The Permian Basin is one of the richest oil areas in the United States, extending from the Lubbock area of Texas, through the western part of the state and into New Mexico.
Over the next four years, the Permian alone is projected to produce more oil than any other nation besides Saudi Arabia.
It’s that potential that led to an Exxon-Microsoft partnership aimed at using cloud technology to drill faster and safer.
The largest cloud computing partnership in the industry
Exxon has customarily developed its technologies in-house, but after mediocre returns thus far in the Permian, the oil and gas giant, turned to Microsoft to strike what is believed to be the largest cloud computing partnership in the industry.
Exxon owns 1.6 million acres in the Permian, and Microsoft’s cloud will gather data from its refineries, pipelines, rigs and wells and enable faster action on the part of Exxon employees.
Equipment leaks in remote locations will be detected immediately.

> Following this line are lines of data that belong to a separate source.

/-- The label homomorphism is bijective. [cite: MochizukiSemiAnbd2006, Cor. 1.6(i) p.19] -/
theorem labelHom_bijective : Function.Bijective (labelHom bΓ) :=
  ⟨fun x y h => by
      have hx := DFunLike.congr_fun (loopHom_comp_labelHom bΓ) x
      have hy := DFunLike.congr_fun (loopHom_comp_labelHom bΓ) y
      rw [MonoidHom.comp_apply, MonoidHom.id_apply] at hx hy
      rw [← hx, ← hy, h],
    fun g => ⟨loopHom bΓ g, by
      have := DFunLike.congr_fun (labelHom_comp_loopHom bΓ) g
      rwa [MonoidHom.comp_apply] at this⟩⟩

/-- **`π₁(B_ι, ⋆) ≅ Γ`**: the fundamental group of the bouquet on `ι` is the free group `Γ` with
basis indexed by `ι`, the class of the loop `i` corresponding to the basis element `bΓ i` (proof of
Cor. 1.6 (i): "`π₁(G_B) ≅ G`"). [cite: MochizukiSemiAnbd2006, Cor. 1.6(i) p.19] -/
noncomputable def fundamentalGroupEquiv :
    (rose ι).FundamentalGroup (Sum.inl (vtx ι)) ≃* Γ :=
  MulEquiv.ofBijective (labelHom bΓ) (labelHom_bijective bΓ)

/-- The equivalence is the label homomorphism. [cite: MochizukiSemiAnbd2006, Cor. 1.6(i) p.19] -/
theorem fundamentalGroupEquiv_apply (x : (rose ι).FundamentalGroup (Sum.inl (vtx ι))) :
    fundamentalGroupEquiv bΓ x = labelHom bΓ x := rfl

end Basis

end Rose

end SemiGraph

end Literature.AnabelianGeometry.SemiGraphs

Artificial intelligence algorithms and mobile field data apps will enable the analysis of drilling data and more efficient decisions to be made regarding where to drill.
In spite of the lucrative potential in the Permian, Exxon’s performance there to date has been disappointing, with a late start in the area.

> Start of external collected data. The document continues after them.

/-!
# The anti-diagonal of the stiffness deformation is the uniform walk two spin units up

Companion to `Literature.Barriers.CriticalPhenomena.NoExactVertexRelationZ2Stiffness` (same
catalogue entry, sub-problem `SAWScalingLimit`). That file types the two-fugacity (stiffness)
deformation of the square-lattice SAW parafermionic observable — weight `u` per TURNING vertex,
`v` per vertex crossed STRAIGHT, spin `σ` — and proves `NoExactVertexRelationZ2Stiffness`:
no exact single-vertex relation for `u v ≠ 0`, `u² ≠ v²`; its `scope_caveats (a)` records that
"the anti-diagonal `u = -v` … [is] not treated".

This file settles the anti-diagonal by a one-line dictionary which is a general fact about
nearest-neighbour paths of `ℤ²`: **the number of turning vertices and the winding in quarter
turns have the same parity** (every turn is `±π/2`, a straight passage is `0`), hence
`(-1)^{#turns} = e^{-2iW}` walk by walk, and therefore, for EVERY `v : ℂ` and every spin `σ`,

  `stiffnessHalfEdgeTerm Ω δ a (-v) v σ z w = stiffnessHalfEdgeTerm Ω δ a v v (σ + 2) z w`

(`stiffnessHalfEdgeTerm_antidiag`, for `δ ≠ 0` and a lattice edge `{z, w}`): the point
`(u, v) = (-v, v)` of the stiffness deformation IS the uniform walk of fugacity `v` at the
shifted spin `σ + 2` (the "spin dictionary" `σ ↦ σ + 2`, `y ↦ -y` of the lane's search
protocol, here for the turn-signed walk). Consequences:

* `exactVertexRelationZ2Stiffness_antidiag_iff`: `ExactVertexRelationZ2Stiffness (-v) v σ c ↔
  ExactVertexRelationZ2Stiffness v v (σ + 2) c` (all `v : ℂ`, `σ : ℝ`, `c`);
* `exactVertexRelationZ2Stiffness_antidiag_iff_exactVertexRelationZ2`: for real `x ≠ 0`,
  `ExactVertexRelationZ2Stiffness (-x) x σ c ↔ ExactVertexRelationZ2 x (σ + 2) c` (Appendix A's
  class of `NienhuisWeightsExcludeVertexSAW`);
* **`exactVertexRelationZ2Stiffness_eq_zero_antidiag`**: for `0 < x < 1` and every real `σ`,
  `ExactVertexRelationZ2Stiffness (-x) x σ c → c = 0` (by Appendix A, `exactVertexRelationZ2_eq_zero`,
  at the spin `σ + 2`) — discharging the anti-diagonal half `{u = -v, v ∈ (0,1)}` of the caveat;
* `exactVertexRelationZ2Stiffness_eq_zero_of_sq_ne_or_antidiag`: the class is empty on
  `{u v ≠ 0, u² ≠ v²} ∪ {(-x, x) : 0 < x < 1}` (with `NoExactVertexRelationZ2Stiffness_holds`).

Why the lane wants it on record (venture lane «pcv-sawmu», Tier B, `Z2-SEARCH-PROTOCOL.md` §4.3 /
§6 P-T): Engine C's certified elimination for the class `S-Z2-T` (leg E, P-T MET at every
`y = ζ_N^j`, `N ≤ 240`) covers the two lines `u = ±v` that the range-free theorem excludes; this
dictionary says the line `u = -v` carries exactly the identities of the uniform walk at `-y`, so
nothing new can live there. (A sibling fact — per root and target half-edge the winding in
quarter turns is constant mod 4 — is why every certificate of that search depends on `y⁴` only;
it is not needed here.)

Sources, as printed, for the objects (no new cited statement is introduced here):
[cite: DuminilCopinSmirnov2012, Def. 1 (shape of the observable; winding "total rotation of the
direction in radians")]; [cite: Glazman2015WeightedSAW, Lemma 3.1 (the weighted walks; the
`σ`-classification)]. Everything proved below is [folklore] lattice geometry.
-/

noncomputable section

The company has gradually increased its assets, started to gain momentum and is now poised to accelerate growth and profitability.

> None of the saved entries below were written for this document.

/-- Induction over `gen = ⨆_n G_n` (a predicate closed under `0`, `+` and true on every `G_n` holds on `gen`). [folklore] -/
private theorem gen_induction {μ : ℂ} {E : Submodule ℂ W} {v : W} (hv : v ∈ gen ρ𝔤 μ E) (P : W → Prop)
    (hmem : ∀ n, ∀ u ∈ grade ρ𝔤 μ E n, P u) (h0 : P 0) (hadd : ∀ x y, P x → P y → P (x + y)) : P v :=
  Submodule.iSup_induction _ (motive := P) hv hmem h0 hadd

/-- **`gen` is `ρ𝔤`-stable** for a null core `E` (`pOp μ`-null and `𝔨`-stable): `ρ𝔤 X` maps `gen ρ𝔤 μ E` into itself for EVERY
`X ∈ 𝔲(α, β)` — the `𝔤`-half of F0P3-p01's `isGKSubmodule_gen`, with no `K`-action (`𝔤 = 𝔨 + Σ_s ℝ x_s`, `ρ x_s = ½ (P + N)(x_s)`,
`P G_n ⊆ G_{n+1}`, `N G_{n+1} ⊆ G_n`, `N G₀ = 0`). [cite: BorelWallach2000, II §4.1] -/
theorem lie_mem_gen {μ : ℂ} {E : Submodule ℂ W} (hEn : ∀ e ∈ E, ∀ s : (α × β) × Fin 2, pOp ρ𝔤 μ (upqPBasis s) e = 0)
    (hEk : ∀ Y ∈ (uFormGroup α β).kInLie, ∀ e ∈ E, ρ𝔤 Y e ∈ E) (X : (uFormGroup α β).lie) {v : W}
    (hv : v ∈ gen ρ𝔤 μ E) : ρ𝔤 X v ∈ gen ρ𝔤 μ E := by
  obtain ⟨Y, hY, c, rfl⟩ := upq_exists_kInLie_add_sum_upqPBasis X
  -- `𝔨`-part
  have hk : ρ𝔤 Y v ∈ gen ρ𝔤 μ E :=
    gen_induction hv (fun v => ρ𝔤 Y v ∈ gen ρ𝔤 μ E) (fun n u hu => grade_le_gen μ E n (lie_mem_grade hEk Y hY n hu))
      (by rw [map_zero]; exact Submodule.zero_mem _) fun x y hx hy => by
        rw [map_add]; exact Submodule.add_mem _ hx hy
  -- frame part: `ρ x_s = ½ (P + N)(x_s)`
  have hP : ∀ s, pOp ρ𝔤 (-μ) (upqPBasis s) v ∈ gen ρ𝔤 μ E := fun s =>
    gen_induction hv (fun v => pOp ρ𝔤 (-μ) (upqPBasis s) v ∈ gen ρ𝔤 μ E)
      (fun n u hu => grade_le_gen μ E (n + 1) (pOp_upqPBasis_mem_grade_succ μ E n s hu))
      (by rw [map_zero]; exact Submodule.zero_mem _) fun x y hx hy => by
        rw [map_add]; exact Submodule.add_mem _ hx hy
  have hN : ∀ s, pOp ρ𝔤 μ (upqPBasis s) v ∈ gen ρ𝔤 μ E := fun s =>
    gen_induction hv (fun v => pOp ρ𝔤 μ (upqPBasis s) v ∈ gen ρ𝔤 μ E)
      (fun n u hu => by
        cases n with
        | zero =>
          rw [grade_zero] at hu
          rw [hEn u hu s]; exact Submodule.zero_mem _
        | succ n => exact grade_le_gen μ E n (pOp_mem_grade hEn hEk n hu _ (upqPBasis_mem_pPart s)))
      (by rw [map_zero]; exact Submodule.zero_mem _) fun x y hx hy => by
        rw [map_add]; exact Submodule.add_mem _ hx hy
  have hx : ∀ s, ρ𝔤 (upqPBasis s) v = (2⁻¹ : ℂ) • (pOp ρ𝔤 (-μ) (upqPBasis s) v + pOp ρ𝔤 μ (upqPBasis s) v) := by
    intro s
    rw [pOp_neg_add_pOp, smul_smul, inv_mul_cancel₀ two_ne_zero, one_smul]
  rw [map_add, LinearMap.add_apply, map_sum, LinearMap.sum_apply]
  refine Submodule.add_mem _ hk (Submodule.sum_mem _ fun s _ => ?_)
  rw [map_smul, LinearMap.smul_apply, hx, ← Complex.coe_smul]
  exact Submodule.smul_mem _ _ (Submodule.smul_mem _ _ (Submodule.add_mem _ (hP s) (hN s)))

/-- **Every graded piece lies in every `ρ𝔤`-stable subspace containing `E`** (`P(x_s) = ρ x_s − μ ρ(⁅z₀, x_s⁆)` preserves it). [folklore] -/
theorem grade_le_of_stable (μ : ℂ) {E S : Submodule ℂ W} (hES : E ≤ S) (hS : ∀ (X : (uFormGroup α β).lie), ∀ v ∈ S, ρ𝔤 X v ∈ S) :
    ∀ n : ℕ, grade ρ𝔤 μ E n ≤ S := by
  intro n
  induction n with
  | zero => rw [grade_zero]; exact hES
  | succ n ih =>
    rw [grade_succ]
    refine iSup_le fun s => Submodule.map_le_iff_le_comap.2 fun v hv => ?_
    rw [Submodule.mem_comap, pOp_apply]
    exact Submodule.add_mem _ (hS _ v (ih hv)) (Submodule.smul_mem _ _ (hS _ v (ih hv)))

/-- **Minimality**: `gen ρ𝔤 μ E ≤ S` for every `ρ𝔤`-stable subspace `S ⊇ E`. [folklore] -/
theorem gen_le_of_stable (μ : ℂ) {E S : Submodule ℂ W} (hES : E ≤ S) (hS : ∀ (X : (uFormGroup α β).lie), ∀ v ∈ S, ρ𝔤 X v ∈ S) :
    gen ρ𝔤 μ E ≤ S :=
  iSup_le (grade_le_of_stable μ hES hS)

/-- **`gen ρ𝔤 μ E = U(𝔤)·E`**: for a null core, the generated subspace is the smallest `ρ𝔤`-stable subspace containing `E`.
[cite: BorelWallach2000, II §4.1] -/
theorem gen_eq_sInf {μ : ℂ} {E : Submodule ℂ W} (hEn : ∀ e ∈ E, ∀ s : (α × β) × Fin 2, pOp ρ𝔤 μ (upqPBasis s) e = 0)
    (hEk : ∀ Y ∈ (uFormGroup α β).kInLie, ∀ e ∈ E, ρ𝔤 Y e ∈ E) :
    gen ρ𝔤 μ E = sInf {S : Submodule ℂ W | E ≤ S ∧ ∀ (X : (uFormGroup α β).lie), ∀ v ∈ S, ρ𝔤 X v ∈ S} := by
  refine le_antisymm (le_sInf fun S hS => gen_le_of_stable μ hS.1 hS.2) (sInf_le ?_)
  exact ⟨le_gen μ E, fun X v hv => lie_mem_gen hEn hEk X hv⟩

end Span

/-! ## §2 A weight element `h` with `ad h = r · ad z₀` (e.g. `h = z₀`, `r = 1`; `h = i·D = 2 z₀ − i·1`, `r = 2`): the graded pieces
are `ρ𝔤 h`-eigenspaces -/

section Weights

/-- **`[ρh, pOp c X] = −(r c) · pOp c X`** for `X ∈ 𝔭`, `c² = −1`, when `⁅h, Y⁆ = r • ⁅z₀, Y⁆` for all `Y` (so `h − r z₀` is central):
the raising operator `pOp (−μ) X` shifts the `ρ𝔤 h`-weight by `r μ`. [cite: BorelWallach2000, II §4.1] -/
theorem weight_pOp_apply {h : (uFormGroup α β).lie} {r : ℝ} (hh : ∀ Y : (uFormGroup α β).lie, ⁅h, Y⁆ = r • ⁅upqZ0 α β, Y⁆)
    {c : ℂ} (hc : c * c = -1) (X : (uFormGroup α β).lie) (hX : X ∈ pPart α β) (v : W) :
    ρ𝔤 h (pOp ρ𝔤 c X v) = pOp ρ𝔤 c X (ρ𝔤 h v) - ((r : ℂ) * c) • pOp ρ𝔤 c X v := by
  rw [mem_pPart_iff] at hX
  have hcomm : ∀ Y : (uFormGroup α β).lie, ρ𝔤 h (ρ𝔤 Y v) = ρ𝔤 Y (ρ𝔤 h v) + (r : ℂ) • ρ𝔤 ⁅upqZ0 α β, Y⁆ v := by
    intro Y
    have e := LinearMap.congr_fun (LieHom.map_lie ρ𝔤 h Y) v
    rw [hh Y, map_smul, Ring.lie_def, LinearMap.sub_apply, Module.End.mul_apply, Module.End.mul_apply,
      LinearMap.smul_apply] at e
    rw [← Complex.coe_smul] at e
    rw [e]; abel
  rw [pOp_apply, pOp_apply, map_add, map_smul, hcomm X, hcomm ⁅upqZ0 α β, X⁆, hX, map_neg, LinearMap.neg_apply]
  have hrcc : (r : ℂ) * c * c = -(r : ℂ) := by rw [mul_assoc, hc, mul_neg, mul_one]
  simp only [smul_add, smul_neg, smul_smul]
  rw [hrcc, mul_comm c (r : ℂ), neg_smul]
  abel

Early estimates are that the partnership could increase production by 50,000 barrels per day.
Microsoft also stands to make significant gains.
The tech superpower’s Azure platform was already being used by Chevron as of 2017, and this partnership with Exxon marks another foothold in the oil and gas business.
Microsoft is battling with Amazon Web Services for market share and recently reported $9 billion in revenue thanks to the cloud.
The Exxon-Microsoft partnership holds out the promise of enriching both companies and the American economy, all the while ensuring safer drilling.
Time will tell if that promise is delivered.